Acute Liver Failure in a 64-Year-Old Man

Gregory Taylor, DO; Adam M. Vieder, DO


March 29, 2019


The patient in this case reportedly ingested 50 tablets of hydrocodone/acetaminophen (10-325 mg; 16.2 g of acetaminophen) approximately 6 hours before arrival at the initial outside hospital. Acetaminophen overdose accounts for approximately 50% of overdose-related liver failure cases and as many as 20% of all liver transplants, and acetaminophen is one of the most common pharmaceutical agents to cause drug-induced liver injury.[1]

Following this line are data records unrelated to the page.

/-!
# ABELIAN CM fields with Galois group of EXPONENT `2p²` (`(ℤ/2)^r × (ℤ/p)^s × (ℤ/p²)^t`, `p` an odd prime): the rank of every CM type is
# `[K:ℚ]/2 + 1 − b(Φ) − (p − 1)e_{2p}(Φ) − p(p − 1)e_{2p²}(Φ)`; the nondegeneracy criterion and the Hodge conjecture for all powers off
# the three lists; `ℚ(ζ₅₇), ℚ(ζ₇₆), ℚ(ζ₁₀₈)` (`Rank + b + 2e₆ + 6e₁₈ = 19`)

Topic `Literature/AlgebraicGeometry/Pohlmann1968` (namespace `Literature.AlgebraicGeometry.Pohlmann1968.ExponentTwicePrimeSquare`); cell
`pub-hodgecm2` (COR-CM), KEPT Literature lane `lit-deligne-3` gen 64, file F64c (first step into the «φ(N) = 36» band: the levels `57, 76, 108`
have `(ℤ/N)ˣ ≅ ℤ/2 × ℤ/18`, exponent `18 = 2·3²`; the levels `63, 126` have `(ℤ/N)ˣ ≅ ℤ/6 × ℤ/6` of exponent `6` and fall under F64a
`ExponentTwicePrime`; `37, 74` (`ℤ/36`, exponent `4·3²`) remain).  KERNEL ONLY: theorems; no `def`, no named fact, no instance, no notation
(D-0014 ∕ D-0026 net debt `0`).  HC_CM is NOT proved here or anywhere in the lane.

## Mathematics

T. Kubota [Kubota1965], §4 LEMMA 2 (defect = number of vanishing odd characters), grouped by KERNEL (S. P. White; tree
`DegenerateCMTypesAbelianKernels.typeRank_add_sum_totient_eq`).  If `g^{2p²} = 1` on `G = Gal(K/ℚ)` then an admissible kernel (`ρ ∉ H`,
`G/H` cyclic) has index `2`, `2p` or `2p²` (`index_eq_of_isCyclic_quotient`: `[G:H]` divides `2p²` and is even), and the tree DECIDES all
three: index `2` — even split (Weil type over the imaginary quadratic `K^H`, Dodson [Dodson1984] §3.1.1); index `2p^{a+1}` (`a = 0, 1`) —
`S` EQUIDISTRIBUTED along the subgroup of order `p` of `G/H ≅ ℤ/2p^{a+1}` (`#(S ∩ gxH) = #(S ∩ gH)` for `x^p ∈ H`; Hazama's Lemma 4.6.1
mechanism [Hazama2003CyclicCM], Dodson's LEVEL ∕ DIRECTION criteria on `⟨ρ⟩ × ℤ_{p^k}` [Dodson1987] Prop. 4.4; tree
`…equidistributed_of_index`).  Every index-`2p` subgroup has cyclic quotient; an index-`2p²` subgroup need not (`ℤ/2 × ℤ/p × ℤ/p`), so
the cyclicity clause is part of the third count.  Hence, EXACTLY,

  `[K:ℚ]/2 + 1 − Rank(Φ) = b(Φ) + (p − 1)·e_{2p}(Φ) + p(p − 1)·e_{2p²}(Φ)`

with `b(Φ) = #{F ⊆ K imaginary quadratic : Φ balanced (Weil type) over F}`, `e_{2p}(Φ) = #{F ⊆ K : [F:ℚ] = 2p, F CM, Φ LEVEL of exponent
p over F}`, `e_{2p²}(Φ) = #{F ⊆ K : [F:ℚ] = 2p², F CM, Gal(F/ℚ) CYCLIC, Φ level of exponent p over F}` (for every `σ ∈ Gal(F/ℚ)` with
`σ^p = 1` and every `τ : F → ℂ`, `#{φ ∈ Φ : φ|_F = τ ∘ σ} = #{φ ∈ Φ : φ|_F = τ}`).

* §1 GROUP LEVEL: **`index_eq_of_isCyclic_quotient`** (`2 ∨ 2p ∨ 2p²`), **`typeRank_add_card_kernels_eq`** (`rank(T) + #B₂ + (p−1)·#B_{2p} +
  p(p−1)·#B_{2p²} = |G|/2 + 1`), **`typeRank_eq_iff`**.
* §2 FIELD LEVEL: `cmTypeRank_add_card_kernels_eq` (on `Gal`), **`cmTypeRank_add_ncard_subfields_eq`** (THE INTRINSIC RANK FORMULA),
  **`isNondegenerate_iff_forall_intermediateField`**, `not_isNondegenerate_of_level_of_isCyclic`.
* §3 ABELIAN VARIETIES: `B•(Aⁿ) ⊗ ℂ = D•(Aⁿ) ⊗ ℂ` and the Hodge conjecture for every power of every realisation of a type off the three lists
  (**`hodgeConjectureFor_pow_of_forall_intermediateField`**, `hodgeClassSpan_pow_eq_divisorClassesSpan_of_forall_intermediateField`,
  `not_exists_exceptional_pow_of_forall_intermediateField`) — UNCONDITIONAL.
* §4 CYCLOTOMIC FIELDS `ℚ(ζ_q)` with `u^{2p²} = 1` on `(ℤ/q)ˣ` (`…_of_isCyclotomicExtension`, via the neighbour's
  `ExponentFourTimesPrime.cm_abelian_pow_eq_one_of_isCyclotomicExtension`); the levels `57, 76, 108` (`(ℤ/N)ˣ ≅ ℤ/2 × ℤ/18`, `φ = 36`):
  `units_pow_eighteen_fiftySeven ∕ seventySix ∕ oneHundredEight` (kernel decision on residues, `decide +kernel`),
  **`cmTypeRank_add_ncard_subfields_fiftySeven ∕ seventySix ∕ oneHundredEight`** (`Rank(Φ) + b + 2e₆ + 6e₁₈ = 19` for EVERY CM type),
  **`hodgeConjectureFor_pow_of_forall_fiftySeven ∕ seventySix ∕ oneHundredEight`**.

NUMERICAL PICTURE (offline census of this seat, NOT a theorem of this file; `lane/census_np.py 2,18 1,0`, kit job `j338350`, validated on
`ℤ/2 × ℤ/12` against the lane's pure-Python census): for `G = ℤ/2 × ℤ/18 ∋ ρ = (1,0)` (the class of `−1` in `(ℤ/N)ˣ` for `N = 57, 76, 108`
up to automorphism), `n = 18`, `2¹⁸ = 262144` types, the triples `(b, e₆, e₁₈)` and ranks are — PRIMITIVE (`261072` types): `(0,0,0)` rank `19`
(NONDEGENERATE): `155016`; `(1,0,0)` `18`: `78984`; `(0,1,0)` `17`: `9072`; `(1,1,0)` `16`: `14112`; `(0,2,0)` `15`: `216`; `(1,2,0)` `14`: `2808`;
`(0,0,1)` `13`: `576`; `(1,0,1)` `12`: `288` — imprimitive (`1072` types): `(1,1,1)` `10`: `900`; `(1,2,1)` `8`: `108`; `(0,0,2)` `7`: `24`;
`(1,0,2)` `6`: `24`; `(1,1,2)` `4`: `12`; `(1,2,2)` `2`: `4`.  So all three families occur on PRIMITIVE types of `ℚ(ζ₅₇)` (`864` primitive types are
level over a cyclic CM subfield of degree `18`), `b ≤ 1` throughout, and §3 covers exactly the `155016` nondegenerate types (simple CM `18`-folds
with `B = D` on all powers).

PRESEARCH (lane rule): as for the neighbours `ExponentTwicePrime` ∕ `ExponentFourTimesPrime` (corpus hybrid + vector; galaxy «degenerate CM type |
degenerate CM-type | nondegenerate CM type», all stars: no statement of the formula) — Kubota's Lemma 2 regrouped by kernels with Dodson's index-`2`
and Hazama's ∕ Dodson's index-`2p^{a+1}` criteria; recorded as the lane's own elementary theorem with those citations.

HONEST REGISTER.  Everything here is unconditional and elementary given the tree's Kubota ∕ Hazama ∕ Pohlmann theorems.  Nothing is claimed for
the DEGENERATE types (for them `Bᵐ ⊋ Dᵐ` in some degree — Lenstra, tree `AbelianCMField.exists_exceptional_of_oddCharacter` — and the Hodge
conjecture is OPEN in print); HC_CM is NOT proved and not used.

## References

* [Kubota1965] T. Kubota, *On the field extension by complex multiplication*, Trans. AMS 118 (1965), §4 Lemma 2.
* [White1993SporadicCycles] S. P. White, *Sporadic cycles on CM abelian varieties*, Compositio Math. 88 (1993), §4, proof of Lemma 3 (p. 131).
* [Dodson1984] B. Dodson, *The structure of Galois groups of CM-fields*, Trans. AMS 283 (1984), §3.1.1 Theorem.
* [Dodson1987] B. Dodson, *On the Mumford–Tate group of an abelian variety with complex multiplication*, J. Algebra 111 (1987), Prop. 4.4.
* [Hazama2003CyclicCM] F. Hazama, *Hodge cycles on abelian varieties with complex multiplication by cyclic CM-fields*, J. Math. Sci. Univ.
  Tokyo 10 (2003), Prop. 4.3, Lemma 4.6.1.
* [Gordon1999HodgeAVSurvey] B. B. Gordon, *A survey of the Hodge conjecture for abelian varieties*, 5.13 (ii), Thm. 6.4, §9.3, 9.4.1.
* [Yanai2015IndexDegeneracy] H. Yanai, *On the index of degeneracy of a CM-type*, Thm. 4.1 (proof, p. 818).
* [Washington1997] L. C. Washington, *Introduction to Cyclotomic Fields*, Ch. 2, Thm. 2.5.
* [Deligne2000] P. Deligne, *The Hodge conjecture* (Clay, 2000), §1.

## Provenance

Cell `pub-hodgecm2` (COR-CM), KEPT Literature lane `lit-deligne-3` gen 64 (claim ABELIAN-EXPONENT-2P2-RANK-FORMULA; count-neutral, own lane), file
F64c; neighbours cited by name, nothing restated: `DegenerateCMTypesAbelianKernels` (group level), `DegenerateCMTypesAbelianCMFieldCyclicSubfields`
(`card_indexTwo_eq_ncard_weilQuadratic`), `DegenerateCMTypesAbelianCMFieldExponentTwicePrime` (`card_index_eq_ncard_level`),
`DegenerateCMTypesAbelianCMFieldExponentFourTimesPrime` (`card_index_isCyclic_eq_ncard_level`, `cm_abelian_pow_eq_one_of_isCyclotomicExtension`),
`NondegenerateCMTypeDivisorClasses` (`IsNondegenerate.hodgeClassSpan_pow_eq_divisorClassesSpan`).  Theorems only; net Literature debt 0.
-/

noncomputable section

open scoped BigOperators NumberField IsMulCommutative Classical
open NumberField IntermediateField

namespace Literature.AlgebraicGeometry.Pohlmann1968

namespace ExponentTwicePrimeSquare

open Literature.NumberTheory.ComplexMultiplication
open Literature.NumberTheory.ComplexMultiplication.CMNumbers
open Literature.AlgebraicGeometry.Motives (CMType)
open Literature.AlgebraicGeometry.Pohlmann1968.CyclicTwoOddPrimes (isCMTypeWith_galType cmTypeRank_eq_typeRank_galType)
open Literature.AlgebraicGeometry.Pohlmann1968.AbelianKernels
open Literature.AlgebraicGeometry.Pohlmann1968.ExponentTwicePrime (forall_card_filter_eq_iff_level card_index_eq_ncard_level)
open Literature.AlgebraicGeometry.Pohlmann1968.ExponentFourTimesPrime (card_index_isCyclic_eq_ncard_level
  cm_abelian_pow_eq_one_of_isCyclotomicExtension)

/-! ## §0 Arithmetic helper -/

/-- If `a + b + kc + ld = n` with `k, l ≠ 0` (naturals) then `a = n ↔ b = c = d = 0`. [folklore] -/
private theorem eq_iff_of_add_eq₂ₚ₂ {a b c d k l n : ℕ} (hk : k ≠ 0) (hl : l ≠ 0) (h : a + b + k * c + l * d = n) :
    a = n ↔ b = 0 ∧ c = 0 ∧ d = 0 := by
  set u := k * c with hu
  set v := l * d with hv
  have hu0 : u = 0 ↔ c = 0 := by rw [hu, Nat.mul_eq_zero]; omega
  have hv0 : v = 0 ↔ d = 0 := by rw [hv, Nat.mul_eq_zero]; omega
  constructor
  · intro ha
    exact ⟨by omega, hu0.1 (by omega), hv0.1 (by omega)⟩
  · rintro ⟨hb, hc, hd⟩
    have := hu0.2 hc
    have := hv0.2 hd
    omega

/-! ## §1 Group level: in exponent `2p²` every admissible kernel has index `2`, `2p` or `2p²` -/

section Group

variable {G : Type*} [CommGroup G] {p : ℕ}

/-- A commutative group of order `2p` (`p` an odd prime) is cyclic. [folklore] -/
private theorem isCyclic_of_card_eq_two_mul₂ₚ₂ [Finite G] [hp : Fact p.Prime] (hp2 : p ≠ 2) (hG : Nat.card G = 2 * p) :
    IsCyclic G := by
  haveI : Fact (Nat.Prime 2) := ⟨Nat.prime_two⟩
  obtain ⟨x, hx⟩ := exists_prime_orderOf_dvd_card' (G := G) 2 (by rw [hG]; exact dvd_mul_right 2 p)
  obtain ⟨y, hy⟩ := exists_prime_orderOf_dvd_card' (G := G) p (by rw [hG]; exact dvd_mul_left p 2)
  have hcop : Nat.Coprime (orderOf x) (orderOf y) := by
    rw [hx, hy]; exact (Nat.coprime_primes Nat.prime_two hp.out).2 hp2.symm
  exact isCyclic_of_orderOf_eq_card (x * y)
    (by rw [(Commute.all x y).orderOf_mul_eq_mul_orderOf_of_coprime hcop, hx, hy, hG])

/-- **In a commutative group with `g^{2p²} = 1` for all `g` (`p` an odd prime), a subgroup `H` missing an involution `ρ` and
with CYCLIC quotient has index `2`, `2p` or `2p²`**: `|G/H|` divides `2p²` and is even.  (For index `2p` the quotient is
automatically cyclic; for index `2p²` it need not be: `ℤ/2 × ℤ/p × ℤ/p`.) [cite: Kubota1965, §4 Lemma 2]
[cite: White1993SporadicCycles, §4, proof of Lemma 3 (p. 131)] -/
theorem index_eq_of_isCyclic_quotient [hp : Fact p.Prime] (hp2 : p ≠ 2) (hexp : ∀ g : G, g ^ (2 * p ^ 2) = 1)
    {H : Subgroup G} {ρ : G} (hρH : ρ ∉ H) (hρ2 : ρ * ρ = 1) (hcyc : IsCyclic (G ⧸ H)) :
    H.index = 2 ∨ H.index = 2 * p ∨ H.index = 2 * p ^ 2 := by
  haveI := hcyc
  have hdvd : H.index ∣ 2 * p ^ 2 := by
    rw [Subgroup.index_eq_card, ← IsCyclic.exponent_eq_card]
    exact Monoid.exponent_dvd_of_forall_pow_eq_one fun q => QuotientGroup.induction_on q fun g => by
      rw [← QuotientGroup.mk_pow, hexp, QuotientGroup.mk_one]
  have hρ1 : (ρ : G ⧸ H) ≠ 1 := fun h => hρH ((QuotientGroup.eq_one_iff ρ).1 h)
  have hord : orderOf (ρ : G ⧸ H) = 2 := by
    haveI : Fact (Nat.Prime 2) := ⟨Nat.prime_two⟩
    refine orderOf_eq_prime ?_ hρ1
    rw [pow_two, ← QuotientGroup.mk_mul, hρ2, QuotientGroup.mk_one]
  have h2 : 2 ∣ H.index := by rw [Subgroup.index_eq_card, ← hord]; exact orderOf_dvd_natCard _
  have hp2' : ¬ 2 ∣ p := fun h => hp2 ((Nat.prime_dvd_prime_iff_eq Nat.prime_two hp.out).1 h).symm
  obtain ⟨d₁, d₂, hd₁, hd₂, hdeq⟩ := Nat.dvd_mul.1 hdvd
  obtain ⟨i, hi, rfl⟩ := (Nat.dvd_prime_pow hp.out).1 hd₂
  have hpi : ¬ 2 ∣ p ^ i := fun h => hp2' (Nat.Prime.dvd_of_dvd_pow Nat.prime_two h)
  rcases (Nat.dvd_prime Nat.prime_two).1 hd₁ with rfl | rfl
  · exfalso; rw [← hdeq, one_mul] at h2; exact hpi h2
  · interval_cases i
    · exact Or.inl (by rw [← hdeq, pow_zero, mul_one])
    · exact Or.inr (Or.inl (by rw [← hdeq, pow_one]))
    · exact Or.inr (Or.inr hdeq.symm)

variable [Fintype G] [DecidableEq G]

Acetaminophen is considered the most widely utilized antipyretic and analgesic in the United States. The US Food and Drug Administration (FDA) advertises that up to 4000 mg of acetaminophen within a 24-hour period is safe, without toxic effects.[1] Toxic ingestions that result in liver failure usually exceed 150 mg/kg as a single dose. The patient in this case ingested beyond this toxic dose. Various risk prediction tools, including a paracetamol-aminotransferase multiplication product, are available to help identify patients who are likely to develop hepatotoxicity.[2]

Acetaminophen metabolism involves conjugation pathways to nontoxic metabolites, using a process called sulfation and glucuronidation, in addition to the cytochrome P450 CYP2E1 through the liver, forming a potentially toxic metabolite called NAPQ1. The body uses glutathione to convert NAPQ1 into nontoxic metabolites. However, with significant overdoses, the regular metabolic pathways are overwhelmed, glutathione stores are depleted, and NAPQ1 accumulates. The result is necrosis of the hepatocytes and fulminant liver failure.[3] Many patients may present with nonspecific symptoms (malaise, fatigue, abdominal pain, nausea/vomiting) similar to those of a viral syndrome at first.[1]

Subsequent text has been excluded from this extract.